(Records from a data collection)
-- Opening Marker --
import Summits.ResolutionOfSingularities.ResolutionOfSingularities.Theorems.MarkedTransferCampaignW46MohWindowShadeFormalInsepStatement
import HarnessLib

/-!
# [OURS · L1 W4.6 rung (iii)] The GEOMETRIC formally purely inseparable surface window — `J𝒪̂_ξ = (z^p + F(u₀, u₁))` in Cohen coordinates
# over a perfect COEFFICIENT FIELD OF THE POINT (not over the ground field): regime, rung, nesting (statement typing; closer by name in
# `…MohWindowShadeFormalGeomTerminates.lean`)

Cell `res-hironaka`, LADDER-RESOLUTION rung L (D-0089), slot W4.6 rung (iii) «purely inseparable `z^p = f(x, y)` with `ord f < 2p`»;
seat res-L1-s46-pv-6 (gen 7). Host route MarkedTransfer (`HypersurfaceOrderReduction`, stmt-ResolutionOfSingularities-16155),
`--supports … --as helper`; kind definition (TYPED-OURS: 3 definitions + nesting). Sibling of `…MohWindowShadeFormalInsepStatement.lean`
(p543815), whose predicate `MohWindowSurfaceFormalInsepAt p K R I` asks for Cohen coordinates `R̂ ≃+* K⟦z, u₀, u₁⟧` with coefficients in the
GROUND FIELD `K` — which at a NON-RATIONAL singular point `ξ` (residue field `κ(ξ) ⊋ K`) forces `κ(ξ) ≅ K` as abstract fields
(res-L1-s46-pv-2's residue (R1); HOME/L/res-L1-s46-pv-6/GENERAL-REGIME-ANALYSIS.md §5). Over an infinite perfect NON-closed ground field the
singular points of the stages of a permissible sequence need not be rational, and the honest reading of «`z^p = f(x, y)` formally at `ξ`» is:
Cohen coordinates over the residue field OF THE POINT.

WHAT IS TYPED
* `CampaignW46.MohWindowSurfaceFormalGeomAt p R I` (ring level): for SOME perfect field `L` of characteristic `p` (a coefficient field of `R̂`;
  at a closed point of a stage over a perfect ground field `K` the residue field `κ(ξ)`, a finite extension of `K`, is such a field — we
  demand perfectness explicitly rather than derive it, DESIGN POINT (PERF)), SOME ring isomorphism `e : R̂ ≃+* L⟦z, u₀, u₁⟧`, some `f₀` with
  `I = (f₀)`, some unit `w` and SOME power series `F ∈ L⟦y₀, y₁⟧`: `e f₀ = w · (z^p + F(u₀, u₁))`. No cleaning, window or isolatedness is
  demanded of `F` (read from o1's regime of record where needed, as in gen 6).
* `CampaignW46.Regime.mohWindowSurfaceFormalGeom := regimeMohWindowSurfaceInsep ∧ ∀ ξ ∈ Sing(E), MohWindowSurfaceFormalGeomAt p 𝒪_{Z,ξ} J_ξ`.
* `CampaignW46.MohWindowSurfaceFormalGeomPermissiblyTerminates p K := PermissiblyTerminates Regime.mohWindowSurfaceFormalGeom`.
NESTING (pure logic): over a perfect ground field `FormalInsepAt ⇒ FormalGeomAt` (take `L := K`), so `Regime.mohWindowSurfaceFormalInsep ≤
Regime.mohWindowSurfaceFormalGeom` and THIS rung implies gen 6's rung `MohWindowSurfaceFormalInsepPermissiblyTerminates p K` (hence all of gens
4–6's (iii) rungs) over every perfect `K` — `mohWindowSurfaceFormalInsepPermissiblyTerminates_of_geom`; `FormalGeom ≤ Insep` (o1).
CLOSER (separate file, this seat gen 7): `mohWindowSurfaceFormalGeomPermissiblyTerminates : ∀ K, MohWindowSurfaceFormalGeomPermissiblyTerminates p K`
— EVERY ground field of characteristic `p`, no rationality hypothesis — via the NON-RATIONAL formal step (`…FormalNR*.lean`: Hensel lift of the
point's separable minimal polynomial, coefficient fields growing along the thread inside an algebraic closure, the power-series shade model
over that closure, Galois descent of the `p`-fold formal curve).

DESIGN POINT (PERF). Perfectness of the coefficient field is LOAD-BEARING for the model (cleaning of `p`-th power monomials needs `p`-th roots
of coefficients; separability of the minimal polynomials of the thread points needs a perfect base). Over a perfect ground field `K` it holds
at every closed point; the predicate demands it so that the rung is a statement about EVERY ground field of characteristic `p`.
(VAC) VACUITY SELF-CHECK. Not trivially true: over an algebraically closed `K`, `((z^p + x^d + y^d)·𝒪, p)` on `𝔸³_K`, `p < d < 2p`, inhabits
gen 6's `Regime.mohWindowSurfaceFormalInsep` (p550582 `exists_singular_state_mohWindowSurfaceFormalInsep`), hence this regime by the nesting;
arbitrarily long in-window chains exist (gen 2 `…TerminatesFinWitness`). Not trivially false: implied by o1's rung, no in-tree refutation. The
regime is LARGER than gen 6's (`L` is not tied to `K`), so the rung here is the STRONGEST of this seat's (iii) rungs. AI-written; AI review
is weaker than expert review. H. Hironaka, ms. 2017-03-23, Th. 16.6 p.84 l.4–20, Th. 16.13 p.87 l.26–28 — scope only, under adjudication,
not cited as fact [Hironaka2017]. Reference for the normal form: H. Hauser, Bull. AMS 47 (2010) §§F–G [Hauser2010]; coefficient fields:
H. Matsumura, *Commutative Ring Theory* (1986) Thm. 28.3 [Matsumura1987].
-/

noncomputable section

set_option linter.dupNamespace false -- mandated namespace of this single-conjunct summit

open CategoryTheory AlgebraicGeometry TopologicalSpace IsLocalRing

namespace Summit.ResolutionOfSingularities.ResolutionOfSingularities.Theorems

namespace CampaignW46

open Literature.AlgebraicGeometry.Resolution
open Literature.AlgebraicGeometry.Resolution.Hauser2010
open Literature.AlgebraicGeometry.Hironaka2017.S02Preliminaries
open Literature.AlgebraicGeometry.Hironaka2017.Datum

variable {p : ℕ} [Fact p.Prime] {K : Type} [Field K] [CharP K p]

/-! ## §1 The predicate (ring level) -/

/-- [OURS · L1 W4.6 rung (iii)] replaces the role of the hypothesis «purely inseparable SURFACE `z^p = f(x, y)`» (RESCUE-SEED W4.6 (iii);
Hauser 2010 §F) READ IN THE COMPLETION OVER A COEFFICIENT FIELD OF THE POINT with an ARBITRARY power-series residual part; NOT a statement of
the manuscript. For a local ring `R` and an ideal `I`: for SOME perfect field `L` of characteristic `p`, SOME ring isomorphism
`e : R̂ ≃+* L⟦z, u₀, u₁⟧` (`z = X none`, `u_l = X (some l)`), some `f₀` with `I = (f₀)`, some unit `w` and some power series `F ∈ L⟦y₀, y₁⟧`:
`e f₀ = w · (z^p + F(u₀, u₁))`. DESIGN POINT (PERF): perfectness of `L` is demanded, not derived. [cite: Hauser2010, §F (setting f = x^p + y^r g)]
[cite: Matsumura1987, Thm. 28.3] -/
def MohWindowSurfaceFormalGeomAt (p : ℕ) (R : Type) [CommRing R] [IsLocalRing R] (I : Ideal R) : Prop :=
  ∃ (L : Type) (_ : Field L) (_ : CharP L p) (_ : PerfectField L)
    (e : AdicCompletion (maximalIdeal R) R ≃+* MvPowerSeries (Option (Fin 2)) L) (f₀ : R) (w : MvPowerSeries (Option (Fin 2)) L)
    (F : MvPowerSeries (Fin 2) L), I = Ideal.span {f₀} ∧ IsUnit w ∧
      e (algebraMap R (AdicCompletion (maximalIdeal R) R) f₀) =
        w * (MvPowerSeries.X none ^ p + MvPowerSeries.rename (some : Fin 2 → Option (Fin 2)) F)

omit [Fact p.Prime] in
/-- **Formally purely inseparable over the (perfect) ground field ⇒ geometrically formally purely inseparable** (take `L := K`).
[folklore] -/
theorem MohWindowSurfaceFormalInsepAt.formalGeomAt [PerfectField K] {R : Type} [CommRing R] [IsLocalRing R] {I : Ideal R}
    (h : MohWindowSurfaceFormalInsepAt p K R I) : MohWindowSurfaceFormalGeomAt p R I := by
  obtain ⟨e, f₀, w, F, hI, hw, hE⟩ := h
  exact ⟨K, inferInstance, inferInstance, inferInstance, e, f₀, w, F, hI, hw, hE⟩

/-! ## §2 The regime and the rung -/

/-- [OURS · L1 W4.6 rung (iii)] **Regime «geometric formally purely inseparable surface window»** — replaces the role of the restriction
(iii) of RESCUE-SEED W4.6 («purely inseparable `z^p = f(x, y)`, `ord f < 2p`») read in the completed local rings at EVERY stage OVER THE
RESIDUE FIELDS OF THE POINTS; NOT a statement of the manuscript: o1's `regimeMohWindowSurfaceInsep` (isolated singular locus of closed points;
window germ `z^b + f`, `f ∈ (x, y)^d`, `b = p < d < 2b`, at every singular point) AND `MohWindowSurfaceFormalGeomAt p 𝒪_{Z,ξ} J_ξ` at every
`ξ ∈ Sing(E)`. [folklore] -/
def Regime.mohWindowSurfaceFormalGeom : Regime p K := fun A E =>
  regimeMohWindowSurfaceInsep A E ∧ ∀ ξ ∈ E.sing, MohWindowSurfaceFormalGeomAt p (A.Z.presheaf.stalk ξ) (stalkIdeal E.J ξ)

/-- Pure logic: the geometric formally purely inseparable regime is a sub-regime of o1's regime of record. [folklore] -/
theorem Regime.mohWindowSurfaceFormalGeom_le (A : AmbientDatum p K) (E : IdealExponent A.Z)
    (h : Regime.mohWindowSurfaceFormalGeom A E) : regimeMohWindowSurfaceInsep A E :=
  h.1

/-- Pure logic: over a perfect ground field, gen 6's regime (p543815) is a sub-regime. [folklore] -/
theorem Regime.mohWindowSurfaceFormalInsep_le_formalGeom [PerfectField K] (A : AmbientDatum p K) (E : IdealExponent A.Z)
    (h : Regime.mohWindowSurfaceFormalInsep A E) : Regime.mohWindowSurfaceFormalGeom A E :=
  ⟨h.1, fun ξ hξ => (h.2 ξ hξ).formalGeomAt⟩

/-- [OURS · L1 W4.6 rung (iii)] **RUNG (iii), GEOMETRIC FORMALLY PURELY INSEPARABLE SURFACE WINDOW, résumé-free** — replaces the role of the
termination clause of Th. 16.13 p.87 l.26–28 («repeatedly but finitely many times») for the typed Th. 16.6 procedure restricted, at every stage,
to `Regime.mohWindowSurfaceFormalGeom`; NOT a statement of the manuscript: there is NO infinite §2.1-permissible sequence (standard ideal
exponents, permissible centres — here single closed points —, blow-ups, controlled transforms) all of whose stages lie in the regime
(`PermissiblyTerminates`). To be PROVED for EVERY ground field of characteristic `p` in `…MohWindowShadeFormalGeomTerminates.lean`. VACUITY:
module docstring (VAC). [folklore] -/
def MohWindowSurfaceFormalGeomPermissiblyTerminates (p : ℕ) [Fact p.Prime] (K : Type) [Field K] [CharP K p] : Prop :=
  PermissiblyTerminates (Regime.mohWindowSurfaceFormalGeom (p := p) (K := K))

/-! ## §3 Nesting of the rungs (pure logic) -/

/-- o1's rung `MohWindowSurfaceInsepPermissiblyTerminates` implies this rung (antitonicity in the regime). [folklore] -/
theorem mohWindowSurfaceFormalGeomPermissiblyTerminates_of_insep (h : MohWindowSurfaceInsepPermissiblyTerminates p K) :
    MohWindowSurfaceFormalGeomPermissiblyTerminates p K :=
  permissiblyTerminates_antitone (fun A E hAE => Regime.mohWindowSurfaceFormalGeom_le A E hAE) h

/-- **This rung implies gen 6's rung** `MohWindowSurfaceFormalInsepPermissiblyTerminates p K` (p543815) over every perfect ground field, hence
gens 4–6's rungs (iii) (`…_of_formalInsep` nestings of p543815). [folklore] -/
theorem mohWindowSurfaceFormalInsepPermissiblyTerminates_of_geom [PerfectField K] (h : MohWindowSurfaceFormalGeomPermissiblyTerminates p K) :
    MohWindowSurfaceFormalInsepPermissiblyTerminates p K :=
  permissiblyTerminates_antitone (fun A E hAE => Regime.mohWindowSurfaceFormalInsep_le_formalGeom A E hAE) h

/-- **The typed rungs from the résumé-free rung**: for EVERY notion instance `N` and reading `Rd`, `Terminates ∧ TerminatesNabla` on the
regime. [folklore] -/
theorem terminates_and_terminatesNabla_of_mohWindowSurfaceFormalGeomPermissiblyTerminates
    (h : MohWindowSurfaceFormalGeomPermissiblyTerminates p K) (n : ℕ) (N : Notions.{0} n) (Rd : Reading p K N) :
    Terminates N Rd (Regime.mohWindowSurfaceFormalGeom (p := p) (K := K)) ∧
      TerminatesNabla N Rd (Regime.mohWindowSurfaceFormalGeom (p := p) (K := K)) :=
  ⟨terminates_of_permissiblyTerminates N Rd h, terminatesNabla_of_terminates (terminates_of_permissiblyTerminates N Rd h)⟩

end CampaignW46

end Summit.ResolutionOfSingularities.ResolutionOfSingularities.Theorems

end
-- Closing Marker --
-- Opening Marker --
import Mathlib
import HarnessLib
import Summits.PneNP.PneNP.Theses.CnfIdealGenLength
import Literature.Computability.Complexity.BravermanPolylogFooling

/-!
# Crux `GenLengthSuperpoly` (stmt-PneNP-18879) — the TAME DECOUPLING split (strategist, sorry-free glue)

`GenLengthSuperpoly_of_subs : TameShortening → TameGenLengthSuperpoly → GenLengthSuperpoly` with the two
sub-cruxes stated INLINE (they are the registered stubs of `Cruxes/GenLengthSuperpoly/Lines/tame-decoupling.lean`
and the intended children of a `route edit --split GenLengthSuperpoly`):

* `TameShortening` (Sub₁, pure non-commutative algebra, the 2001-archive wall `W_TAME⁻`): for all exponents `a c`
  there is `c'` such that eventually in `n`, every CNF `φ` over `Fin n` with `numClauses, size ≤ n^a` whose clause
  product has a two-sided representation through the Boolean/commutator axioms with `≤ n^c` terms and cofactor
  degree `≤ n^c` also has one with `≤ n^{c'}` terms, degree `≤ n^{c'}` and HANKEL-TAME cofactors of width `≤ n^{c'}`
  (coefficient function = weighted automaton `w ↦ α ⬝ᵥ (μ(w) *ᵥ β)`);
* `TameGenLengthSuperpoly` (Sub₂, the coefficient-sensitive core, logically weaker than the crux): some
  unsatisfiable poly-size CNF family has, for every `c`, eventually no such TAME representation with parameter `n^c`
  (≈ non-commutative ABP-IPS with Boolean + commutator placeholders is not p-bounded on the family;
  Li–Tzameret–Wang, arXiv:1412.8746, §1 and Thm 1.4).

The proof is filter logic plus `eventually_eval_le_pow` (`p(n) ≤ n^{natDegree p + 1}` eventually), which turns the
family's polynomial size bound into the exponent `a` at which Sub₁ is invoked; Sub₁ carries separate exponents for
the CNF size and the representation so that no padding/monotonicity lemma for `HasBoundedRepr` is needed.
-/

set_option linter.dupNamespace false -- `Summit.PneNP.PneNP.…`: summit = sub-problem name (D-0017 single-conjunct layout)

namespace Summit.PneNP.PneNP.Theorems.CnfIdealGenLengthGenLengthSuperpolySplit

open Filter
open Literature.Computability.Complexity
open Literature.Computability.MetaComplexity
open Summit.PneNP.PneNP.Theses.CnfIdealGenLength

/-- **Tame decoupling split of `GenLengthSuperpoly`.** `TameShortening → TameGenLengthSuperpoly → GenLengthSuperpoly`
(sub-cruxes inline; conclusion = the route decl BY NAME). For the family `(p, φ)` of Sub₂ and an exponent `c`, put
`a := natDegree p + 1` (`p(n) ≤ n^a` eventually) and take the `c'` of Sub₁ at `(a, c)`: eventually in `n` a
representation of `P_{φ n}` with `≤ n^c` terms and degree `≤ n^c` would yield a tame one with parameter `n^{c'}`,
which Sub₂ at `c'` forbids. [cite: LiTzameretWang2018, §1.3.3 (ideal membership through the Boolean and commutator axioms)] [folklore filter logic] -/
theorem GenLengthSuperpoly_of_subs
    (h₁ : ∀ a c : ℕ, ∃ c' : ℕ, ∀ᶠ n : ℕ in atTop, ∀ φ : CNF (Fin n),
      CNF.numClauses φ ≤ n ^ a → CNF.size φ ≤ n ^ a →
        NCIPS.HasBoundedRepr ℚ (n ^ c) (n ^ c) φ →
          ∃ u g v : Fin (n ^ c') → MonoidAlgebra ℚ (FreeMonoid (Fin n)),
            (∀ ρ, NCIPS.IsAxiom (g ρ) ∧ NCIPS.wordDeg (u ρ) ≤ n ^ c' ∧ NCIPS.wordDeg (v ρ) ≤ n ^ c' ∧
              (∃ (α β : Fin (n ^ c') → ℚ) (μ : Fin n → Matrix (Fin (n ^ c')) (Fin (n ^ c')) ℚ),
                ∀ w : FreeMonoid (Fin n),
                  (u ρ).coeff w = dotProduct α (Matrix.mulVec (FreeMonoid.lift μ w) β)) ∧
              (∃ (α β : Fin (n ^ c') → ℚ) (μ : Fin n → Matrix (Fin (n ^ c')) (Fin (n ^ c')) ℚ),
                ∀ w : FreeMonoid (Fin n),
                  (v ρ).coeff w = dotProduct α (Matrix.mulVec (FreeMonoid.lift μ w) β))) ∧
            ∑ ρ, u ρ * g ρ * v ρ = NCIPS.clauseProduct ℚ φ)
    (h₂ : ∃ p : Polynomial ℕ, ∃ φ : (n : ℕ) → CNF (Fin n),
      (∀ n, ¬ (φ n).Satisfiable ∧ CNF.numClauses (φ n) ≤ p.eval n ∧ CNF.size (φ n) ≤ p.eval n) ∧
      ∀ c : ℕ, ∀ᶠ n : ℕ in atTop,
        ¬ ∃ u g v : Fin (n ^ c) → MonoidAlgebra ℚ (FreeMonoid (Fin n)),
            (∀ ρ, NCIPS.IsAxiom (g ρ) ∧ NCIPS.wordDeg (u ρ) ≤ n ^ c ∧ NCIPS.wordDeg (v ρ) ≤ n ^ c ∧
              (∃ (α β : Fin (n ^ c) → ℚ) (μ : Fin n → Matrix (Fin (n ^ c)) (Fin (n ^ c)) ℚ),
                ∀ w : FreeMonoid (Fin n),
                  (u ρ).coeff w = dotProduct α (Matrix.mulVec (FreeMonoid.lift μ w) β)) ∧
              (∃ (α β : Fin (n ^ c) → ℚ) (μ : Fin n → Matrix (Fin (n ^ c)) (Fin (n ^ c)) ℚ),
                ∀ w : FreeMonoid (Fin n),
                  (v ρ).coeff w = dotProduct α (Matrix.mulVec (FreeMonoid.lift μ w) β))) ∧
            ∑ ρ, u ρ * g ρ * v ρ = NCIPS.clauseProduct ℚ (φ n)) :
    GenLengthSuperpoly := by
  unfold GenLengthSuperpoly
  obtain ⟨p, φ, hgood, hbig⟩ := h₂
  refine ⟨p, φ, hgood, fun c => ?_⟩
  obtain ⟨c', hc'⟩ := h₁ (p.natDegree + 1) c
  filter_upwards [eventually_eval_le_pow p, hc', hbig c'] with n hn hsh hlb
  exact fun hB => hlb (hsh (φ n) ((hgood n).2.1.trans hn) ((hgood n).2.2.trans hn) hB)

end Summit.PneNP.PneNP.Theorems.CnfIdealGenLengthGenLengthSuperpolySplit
-- Closing Marker --
**PROBLEM STATEMENT**
Filter the entries above and copy only the lines that hold "Prime".

**SOLUTION TO THIS EXERCISE**
variable {p : ℕ} [Fact p.Prime] {K : Type} [Field K] [CharP K p]
omit [Fact p.Prime] in
def MohWindowSurfaceFormalGeomPermissiblyTerminates (p : ℕ) [Fact p.Prime] (K : Type) [Field K] [CharP K p] : Prop :=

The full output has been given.